This review evaluates the current evidence for the clinical management of congenital internal carotid artery hypoplasia (CICAH). We summarise clinical presentations diagnostic standards, imaging recommendations, treatment and follow-up.
The review was prompted by a case of CICAH in a 50-year-old female who presented to our neurosurgery clinic with an acute episode of vertigo. The patient underwent CT angiogram, which showed an unusually low right carotid bifurcation.
The right internal carotid artery (ICA) was hypoplastic, and the A1 segment of the anterior cerebral artery (ACA) was absent. Skull base CT showed an ipsilateral hypoplastic carotid canal.
To summarise current evidence for clinical management of CICAH we followed PRISMA guidelines to identify papers meeting our predefined inclusion criteria. We searched three databases using the terms 'ICA' and 'Hypoplasia'.
We reviewed 41 papers meeting our criteria. 34 were clinical reports. We performed a data extraction and quality appraisal on these reports.
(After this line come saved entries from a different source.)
import Summits.QuantumFields.YangMills.Theorems.BalabanLadderIRPinnedExitCofinal
import Summits.QuantumFields.YangMills.Theorems.IR.Negative.ColdExitAtVacuityThreshold
import HarnessLib

/-!
# The pinned bills PX = `PinnedExitAt θ` (slot of record on 19354) and PXcof (slot of record on 26930) are trivially TRUE for `θ ≥ 1`

Negative-lane calibration (typed-kill lineage ym-19354-disprove-1, memo §23.9 / §23.12) of the two bills of record after the cofinal
re-typing R423/R424: `PinnedExit96.PinnedExitAt θ` (LEAD slot `pinned_exit_96_bill` on stmt-QuantumFields-19354) and its cofinal form
PXcof (`PinnedExitsCofinalAt θ`, LEAD slot `pinned_cofinal_bill` on stmt-QuantumFields-26930; spelled out here since the slot's `def`
lives in a `Lines/` workfile — the body below is VERBATIM the hypothesis of the landed `PinnedExitCofinal.ircofSC_of_pinnedExitsCofinal_le`).

* `pinnedExitAt_of_one_le` — `1 ≤ θ → PinnedExitAt θ`: the floor hypothesis `LowerBounds G r a` is NOT used; `a → 0` alone puts
  `a(β)·8 ≤ 8 =: T` eventually, and `δᶜ < 1 ≤ θ` always (`BasinRung.Negative.coldDefect_lt_one`).
* `pinnedExitsCofinalAt_of_one_le` — the same for the cofinal body PXcof (via the landed `pinnedExitsCofinal_of_pinnedExitAt`).

So the vacuity threshold of both pinned bills is `θ = 1` irrespective of the floor; the registered `θ = 1/24` is contentful.  The
LOWER calibration (`θ < 0` false), available for the unguarded seeds E and K1 (`not_coldExitAt_of_neg`, `not_cofinalExitAt_of_neg`),
does NOT transfer: a kernel `¬ PinnedExitAt θ` must exhibit `(G, r, a)` WITH a `LowerBounds G r a` witness, and the tree has no
unconditional constructor of `LowerBounds` — the pinned bills are conditional in the way `IR` is.  Nothing here proves or refutes
PX(1/24), PXcof(1/24), `IR`, `IRcof` or any summit conjunct.
-/

noncomputable section

open Filter Topology
open Literature.MathematicalPhysics.QuantumFieldTheory
open Summit.QuantumFields.YangMills.Cruxes.OSLegsFromFemtoAndGap.DlrCollarTransfer (LowerBounds)
open Summit.QuantumFields.YangMills.Cruxes.IR.ColdPurityBridge (coldDefect)
open Summit.QuantumFields.YangMills.Cruxes.IR.PinnedExit96 (PinnedExitAt)
open Summit.QuantumFields.YangMills.Cruxes.IR.PinnedExitCofinal (pinnedExitsCofinal_of_pinnedExitAt)

namespace Summit.QuantumFields.YangMills.Cruxes.IR.PinnedExit96.Negative

/-- **PX(θ) is trivially true for `θ ≥ 1`** (floor unused; `T = 8`, `L = 8`, `δᶜ < 1`). [folklore] -/
theorem pinnedExitAt_of_one_le {θ : ℝ} (hθ : 1 ≤ θ) : PinnedExitAt θ := by
  intro G _ _ _ _ _hG _hsc
  letI : MeasurableSpace G := borel G
  haveI : BorelSpace G := ⟨rfl⟩
  intro r a _ha ha0 _hlb
  haveI : SecondCountableTopology G :=
    (r.continuous.isClosedEmbedding r.injective).isEmbedding.secondCountableTopology
  obtain ⟨β₁, hβ₁⟩ := Filter.eventually_atTop.1 (ha0.eventually (gt_mem_nhds (zero_lt_one' ℝ)))
  refine ⟨8, β₁, fun β hβ => ⟨8, le_rfl, ?_, (BasinRung.Negative.coldDefect_lt_one r.continuous β 8).le.trans hθ⟩⟩
  have h1 : a β < 1 := hβ₁ β hβ
  have : a β * ((8 : ℕ) : ℝ) ≤ 1 * ((8 : ℕ) : ℝ) := by
    exact mul_le_mul_of_nonneg_right h1.le (by positivity)
  simpa using this

/-- **PXcof(θ) is trivially true for `θ ≥ 1`** (the cofinal body, verbatim the hypothesis of
`PinnedExitCofinal.ircofSC_of_pinnedExitsCofinal_le`; from `pinnedExitAt_of_one_le` by the landed PX ⇒ PXcof). [folklore] -/
theorem pinnedExitsCofinalAt_of_one_le {θ : ℝ} (hθ : 1 ≤ θ) :
    ∀ (G : Type) [Group G] [TopologicalSpace G] [IsTopologicalGroup G] [CompactSpace G],
      IsCompactSimpleLieGroup G → SimplyConnectedSpace G →
      letI : MeasurableSpace G := borel G
      haveI : BorelSpace G := ⟨rfl⟩
      ∀ (r : LatticeRep G) (a : ℝ → ℝ), (∀ β, 0 < a β) → Tendsto a atTop (𝓝 0) → LowerBounds G r a →
        ∃ T : ℝ, ∀ β₁ : ℝ, ∃ β : ℝ, β₁ ≤ β ∧ ∃ L : ℕ, 8 ≤ L ∧ a β * (L : ℝ) ≤ T ∧ coldDefect r.ρ β L ≤ θ :=
  pinnedExitsCofinal_of_pinnedExitAt (pinnedExitAt_of_one_le hθ)

end Summit.QuantumFields.YangMills.Cruxes.IR.PinnedExit96.Negative

end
We found that CICAH may be less rare than previously described. Blood pressure control in CICAH is crucial due to the increased risk of stroke and aneurysm formation.
Follow-up imaging is strongly recommended. Carotid doppler sonography is a powerful and underutilised diagnostic tool, and carotid canal hypoplasia is not a pathognomic sign.
In conclusion, clinicians should be alert to anatomic variations such as CICAH because these produce haemodynamic changes that may have serious clinical consequences. We recommend a central registry of patients with CICAH in order to understand the longer-term natural history of the condition.